Давно стало расхожим штампом утверждение о том, что царская Россия неудачно вела Первую мировую войну. Со школьной скамьи мы знаем о «неготовности России к большой современной войне», о «бездарности царских генералов» и т. п. Потому, дескать, в России и разразилась революция. Но так ли всё просто?
Мы знаем войну, которая для нашей страны складывалась гораздо тяжелее Первой мировой и обернулась для неё значительно более высокими потерями. Это Великая Отечественная война 1941–1945 гг. Вооружённые силы СССР потеряли в ней убитыми и пленными 11,4 млн человек (1), тогда как наши противники (включая сателлитов гитлеровской Германии) – 8,6 млн. (2). Соотношение безвозвратных боевых потерь армий сторон, таким образом, составило 1,3:1 не в нашу пользу. Однако, как видим, при таком неблагоприятном соотношении потерь война, тем не менее, была выиграна нашей страной.
Если сравнить только по числу убитых в бою (и умерших от ран в госпиталях), вычтя количество пленных, то в 1941–1945 гг. погибло 7 млн бойцов Красной Армии (3), тогда как наших противников – только 4,8 млн (4). Следовательно, непосредственно на поле брани наших солдат гибло в среднем в полтора раза больше, чем врагов – соотношение ещё менее благоприятное. Но практика показала, что и при таком соотношении потерь Россия может одержать победу в войне.
Какие же цифры на этот счёт мы имеем по Первой мировой войне? Здесь у исследователей есть расхождения, но возьмём наиболее известные и авторитетные подсчёты.
Число погибших в Русской армии за 1914–1917 гг. составляет 2,1 млн (5), число попавших в плен за эти годы – 2,4 млн (6).
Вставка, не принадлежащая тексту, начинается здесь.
/-
# FILE U-1 — (K1a-3)-CHAIN-VALUES AT A NON-SPLIT PLACE, BY VALUE: ★ p863537 with the Haar constant's relation and the ball threshold by formula

K1a desk WORD #37 «(β)+» ∕ #39: the `hGnv` growth road needs, per place, the chain's constants BY VALUE — (U1) the Haar comparison constant `cN` (★
`exists_measure_eq_smul_map` is bare uniqueness: we export its RELATION, the consumer evaluates it on `N(𝓞_v)`), (U2) `N₂` by value (already ★ p863537's (e′)),
(U3) the ball threshold by formula from any level `m₀` of `h` w.r.t. a level `K′` the consumer controls (`K′ := K₀ ⊓ Uf`, `Uf` a smoothness subgroup of `f 0`
taken as a BINDER; threshold `M(m₀, j)` of ★ U-0 `K2LiuRankOneStageTwistedBallLevel`).  The proof is ★ p863537's VERBATIM with three local changes: `K′` by value,
★ U-0's `exists_twisted_family_ball_regular_of_level` in place of ★ `exists_twisted_family_ball_regular`, and the two new clauses discharged from `hν`∕`he₁` and (iv′).

References: [cite: Casselman1980, §3 Thm. 3.1] [cite: CasselmanShalika1980, §2] [cite: KudlaRallis1994, §2] [cite: KudlaSweet1997, §1].
-/
import Summits.HodgeConjecture.HodgeConjecture.Theorems.K2LiuRankOneStageChainValues        -- ★ p863537 (F0P2-p11): `chain_integrability_of_forall_eq` + the chain letters
import Summits.HodgeConjecture.HodgeConjecture.Theorems.K2LiuRankOneStageTwistedBallLevel    -- ★ U-0 (this seat): `exists_twisted_family_ball_regular_of_level`
import HarnessLib

set_option autoImplicit false
set_option linter.dupNamespace false -- the mandated namespace repeats `HodgeConjecture.HodgeConjecture`

noncomputable section

open scoped Classical NNReal ENNReal ComplexConjugate
open NumberField IsDedekindDomain Matrix MeasureTheory Topology
open Literature.NumberTheory.GaloisRepresentations.IsNonarchimedeanLocalField
open Literature.NumberTheory.Automorphic Literature.NumberTheory.Automorphic.UnitaryGroup
open Literature.NumberTheory.GelbartRogawski1991.AdaptedBlocks
open Literature.NumberTheory.GelbartRogawski1991.UnitaryDualPair.LocalSplitting
open Literature.NumberTheory.K2Lit.LocalSiegelDoubled
open Summit.HodgeConjecture.HodgeConjecture.Cruxes.HLiu418.K2LiuQRationalDefs
open Summit.HodgeConjecture.HodgeConjecture.Cruxes.HLiu418.K2LiuQRationalLFactor
open Summit.HodgeConjecture.HodgeConjecture.Cruxes.HLiu418.K2LiuLocalLFactorDefs
open Summit.HodgeConjecture.HodgeConjecture.Cruxes.HLiu418.K2LiuLocalSiegelIwasawaFrame
open Summit.HodgeConjecture.HodgeConjecture.Cruxes.HLiu418.K2LiuLocalSiegelIwasawa
open Summit.HodgeConjecture.HodgeConjecture.Cruxes.HLiu418.K2LiuDoubledUTwoTwoBorelFrame
open Summit.HodgeConjecture.HodgeConjecture.Cruxes.HLiu418.K2LiuDoubledUTwoTwoWeylCocycle
open Summit.HodgeConjecture.HodgeConjecture.Cruxes.HLiu418.K2LiuDoubledUTwoTwoLevi
open Summit.HodgeConjecture.HodgeConjecture.Cruxes.HLiu418.K2LiuDoubledUTwoTwoFrameTransport
open Summit.HodgeConjecture.HodgeConjecture.Cruxes.HLiu418.K2LiuDoubledUTwoTwoUnipotentCoordinates
open Summit.HodgeConjecture.HodgeConjecture.Cruxes.HLiu418.K2LiuDoubledUTwoTwoUnipotentHaar
open Summit.HodgeConjecture.HodgeConjecture.Cruxes.HLiu418.K2LiuDoubledUTwoTwoLeviTransport
open Summit.HodgeConjecture.HodgeConjecture.Cruxes.HLiu418.K2LiuUnipDeltaRankOneCoordinates
open Summit.HodgeConjecture.HodgeConjecture.Cruxes.HLiu418.K2LiuSiegelCocycleLetters
open Summit.HodgeConjecture.HodgeConjecture.Cruxes.HLiu418.K2LiuSiegelCocycleStageLetters
open Summit.HodgeConjecture.HodgeConjecture.Cruxes.HLiu418.K2LiuSiegelCocycleStageShort
open Summit.HodgeConjecture.HodgeConjecture.Cruxes.HLiu418.K2LiuSiegelCocycleChainShort
open Summit.HodgeConjecture.HodgeConjecture.Cruxes.HLiu418.K2LiuSiegelCocycleChainLong
open Summit.HodgeConjecture.HodgeConjecture.Cruxes.HLiu418.K2LiuIteratedRankOneCocycle
open Summit.HodgeConjecture.HodgeConjecture.Cruxes.HLiu418.K2LiuSiegelIntertwiningCocycle
open Summit.HodgeConjecture.HodgeConjecture.Cruxes.HLiu418.K2LiuRankOneStage
open Summit.HodgeConjecture.HodgeConjecture.Cruxes.HLiu418.K2LiuRankOneStageTwisted
open Summit.HodgeConjecture.HodgeConjecture.Cruxes.HLiu418.K2LiuFlatSiegelFamilies
open Summit.HodgeConjecture.HodgeConjecture.Cruxes.HLiu418.K2LiuLocalRingPlaceDecomposition
open Summit.HodgeConjecture.HodgeConjecture.Cruxes.HLiu418.K2LiuA7NormalisedRegularitySetup
open Summit.HodgeConjecture.HodgeConjecture.Cruxes.HLiu418.K2LiuA7NormalisedRegularityMajorant
open Summit.HodgeConjecture.HodgeConjecture.Cruxes.HLiu418.K2LiuA7NormalisedRegularityAllS0
open Summit.HodgeConjecture.HodgeConjecture.Cruxes.HLiu418.K2LiuRankOneStageTwistedBall
open Summit.HodgeConjecture.HodgeConjecture.Cruxes.HLiu418.K2LiuRankOneSingularLocalRegularity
Войска Германии, Австро-Венгрии, Турции и Болгарии в боевых действиях против России потеряли убитыми 1,4 млн (7), пленными – минимум 2,2 млн(8). Удельный вес этих потерь по странам, воевавшим с Россией, был неодинаков. Наибольшие потери несла Австро-Венгрия. В боях против Русской армии погибло не менее 800 тысяч и в русский плен попало 1,85 млн военнослужащих двуединой монархии Габсбургов. Аналогичные потери Германии составили, соответственно, 400 тысяч и 250 тысяч (9).
Итак, общее соотношение потерь сторон на Восточном фронте Первой мировой войны – 1,25:1 (больше у нас). Как видим, эта пропорция почти равна той, что имела место в Великую Отечественную войну (небольшое отличие отнесём на счёт статистической погрешности), закончившуюся нашей победой. Ровно таким же, как в 1941–1945 гг., было и соотношение убитых – 1,5:1 (не в нашу пользу). Простое сопоставление показывает: при наличии такого же морально-политического единства в тылу, какое было у нас в 1941–1945 гг., Первая мировая война должна была завершиться победой России.
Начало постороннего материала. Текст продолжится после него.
import Summits.CriticalPhenomena.PercolationContinuityZ3.Theorems.PercNearOneGluingNoHeavyLowerTailMajorityGluingQCertSym3TypeZGlue
import HarnessLib

/-!
# Spec-only degree-3 orbit certificates, V: digests built ENTRY BY ENTRY and merged (`digestZ3`) (lane prim-rate, constants-miner 1, gen 38)

Support file for the closed crux `NoHeavyLowerTail` (stmt-CriticalPhenomena-4575), majority-gluing line.  `digestZ2` (…QCertSym3TypeZFast) sorts the WHOLE raw contribution
list of a part with one `msort2`; on the farm that single sort is what limits a part (parts of ≥ 3·10⁵ mksym3z units died with «maximum recursion depth» / 600 s, and the
15-digest glue of the (12,7) certificate died the same way until it merged instead of sorting — …QCertSym3TypeZGlue: 54 s).  Here the digest is computed PER ENTRY
(`entriesZ2`: one contribution list per multiplier term / slack / row / square; each sorted and aggregated on its own — a few thousand entries at most) and the sorted entry
digests are combined by `mergeAll`: `digestZ3 fuel = aggr (mergeAll (entriesZ2.map (aggr ∘ msort2 fuel)))`.  Soundness: `evalC_digestZ3` (= `evalC` of `toS.contribs3S`,
via `mergeAll_perm`, `msort2_perm`, `evalC_aggr` and `evalC_entriesZ2_flatten`), and the gluing theorem `pos_of_mergedDigestsZ3` (parts state `d.digestZ3 fuel = D`).
Kernel smoke test `zSmoke3_digestZ3` (`digestZ3 = digestZ2` on the m = 3 smoke part).  No sorries.
-/

namespace Summit.CriticalPhenomena.PercolationContinuityZ3.Theorems

namespace HubOnly
namespace QCert
namespace SymCert3Z

variable (z : SymCert3Z)

/-- The fast contribution lists of a spec part, ONE LIST PER ENTRY. -/
def entriesZ2 : List (List (ℕ × ℤ)) :=
  z.ell2.map z.toS.ell2Y2 ++ z.lin.map z.toS.linY2 ++
    (z.rows.map fun ch => ch.map fun r => z.toS.rowY2 (r.toE z.base.m)).flatten ++ (z.sqs.map fun ch => ch.map z.sqY2).flatten

/-- **The entry-wise digest**: every entry list sorted and aggregated on its own, the sorted entry digests merged, the merge aggregated. -/
def digestZ3 (fuel : ℕ) : List (ℕ × ℤ) := aggr (mergeAll (z.entriesZ2.map fun l => aggr (msort2 fuel l)))

noncomputable section

/-- Flattening a doubly chunked list of contribution lists. -/
theorem flatten_flatten_map {β : Type} (F : β → List (ℕ × ℤ)) : ∀ L : List (List β),
    (L.map fun ch => ch.map F).flatten.flatten = (L.map fun ch => (ch.map F).flatten).flatten
  | [] => rfl
  | ch :: L => by
    rw [List.map_cons, List.map_cons, List.flatten_cons, List.flatten_cons, List.flatten_append, flatten_flatten_map F L]

/-- The entry lists flatten to `contribsZ2`. -/
theorem entriesZ2_flatten : z.entriesZ2.flatten = z.contribsZ2 := by
  unfold entriesZ2 contribsZ2
  rw [List.flatten_append, List.flatten_append, List.flatten_append, flatten_flatten_map, flatten_flatten_map]

/-- The entry lists evaluate like `contribsZ2`. -/
theorem evalC_entriesZ2_flatten (val : ℕ → ℝ) : evalC val z.entriesZ2.flatten = evalC val z.contribsZ2 := by
  rw [entriesZ2_flatten]

/-- **The entry-wise digest evaluates like the enumerated contribution list of the translation.** -/
theorem evalC_digestZ3 (hw : z.wfZ = true) (fuel : ℕ) (val : ℕ → ℝ) : evalC val (z.digestZ3 fuel) = evalC val z.toS.contribs3S := by
  unfold digestZ3
  rw [evalC_aggr, evalC_perm val (mergeAll_perm _), evalC_flatten, List.map_map]
  have h : z.entriesZ2.map (evalC val ∘ fun l => aggr (msort2 fuel l)) = z.entriesZ2.map (evalC val) :=
    List.map_congr_left fun l _ => by
      simp only [Function.comp]
      rw [evalC_aggr, evalC_perm val (msort2_perm fuel _)]
  rw [h, ← evalC_flatten, z.evalC_entriesZ2_flatten, z.evalC_contribsZ2, z.evalC_contribsZ hw]

/-- The parts' enumerated values are their entry-wise digests' values. -/
theorem map_evalC_of_digestsZ3 (fuel : ℕ) (val : ℕ → ℝ) {l : List SymCert3Z} {D : List (List (ℕ × ℤ))}
    (hw : ∀ d ∈ l, d.wfZ = true) (hD : List.Forall₂ (fun d dg => d.digestZ3 fuel = dg) l D) :
    ((l.map toS).map fun d => evalC val d.contribs3S) = D.map (evalC val) := by
  induction hD with
  | nil => rfl
  | @cons d dg l' D' hdg _ ih =>
    rw [List.map_cons, List.map_cons, List.map_cons, ih fun d' hd' => hw d' (List.mem_cons_of_mem _ hd'), ← hdg, evalC_digestZ3 d (hw d (by simp))]

/-- **NONNEGATIVITY OF A GLUED CERTIFICATE FROM THE PARTS' ENTRY-WISE DIGESTS**, the digests merged (`mergeAll`). -/
theorem pos_of_mergedDigestsZ3 (b : Cert) (l : List SymCert3Z) (hb : ∀ d ∈ l, d.base = b) (hw : ∀ d ∈ l, d.wfZ = true) (fuel : ℕ)
    (D : List (List (ℕ × ℤ))) (hD : List.Forall₂ (fun d dg => d.digestZ3 fuel = dg) l D) (hruns : runsOK (mergeAll D) = true)
    (val : ℕ → ℝ) (hval : ∀ key, 0 ≤ val key) : 0 ≤ evalC val (SymCert3.concat b (l.map toS)).contribs3S := by
  rw [SymCert3.evalC_concat3 b val (l.map toS) (toS_bases b l hb), map_evalC_of_digestsZ3 fuel val hw hD, ← evalC_flatten]
  exact evalC_flatten_nonneg_of_mergeAll val hval D hruns

/-- Smoke test (kernel): on the m = 3 smoke part the entry-wise digest IS the fast digest. -/
theorem zSmoke3_digestZ3 : zSmoke3.digestZ3 12 = zSmoke3.digestZ2 12 := by
  decide +kernel

end

end SymCert3Z
end QCert
end HubOnly

end Summit.CriticalPhenomena.PercolationContinuityZ3.Theorems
Конечно, было бы преувеличением считать, что в 1914–1917 гг. Россия нанесла поражение Германии, от которого та потом не смогла оправиться. Львиную долю своих потерь кайзеровская армия несла на Западном фронте (ещё 1,6 млн убитых, в том числе 1,1 млн до конца 1917 г., и 750 тысяч пленных) (10). В то же время Австро-Венгрия понесла больше 60% потерь убитыми и почти 75% всех своих потерь именно в боевых действиях против России (11). Было бы правильно сказать, что сила Австро-Венгрии была сокрушена главным образом Россией.
В коалиционной войне, какой была Первая мировая, Россия справлялась с противником, доставшимся ей на долю. Это особенно заметно становится при сравнении потерь сторон на Востоке и на Западе Европы.
Армии Франции, стран Британской империи, Бельгии и США в 1914–1918 гг. потеряли на Западноевропейском фронте 2,3 млн человек погибшими, а вместе с пленными – 2,9 млн (12). Таким образом, союзники понесли общих потерь в 1,25 раза, а потерь только убитыми – в 1,4 раза больше, чем немцы. Как видим, соотношение потерь примерно такое же, как на Восточном фронте, и опять-таки меньше у немцев.
Выходит, что противники Антанты (Германия на Западе, Австро-Венгрия, Германия и Турция на Востоке) теряли живой силы меньше, причём в одинаковых пропорциях на обоих главных театрах военных действий. Это означает, прежде всего, что Русская армия воевала против своих врагов не менее успешно, чем армии её западных союзников – против своих врагов. Между тем, западные державы довели войну до победы, тогда как Россия – увы, нет.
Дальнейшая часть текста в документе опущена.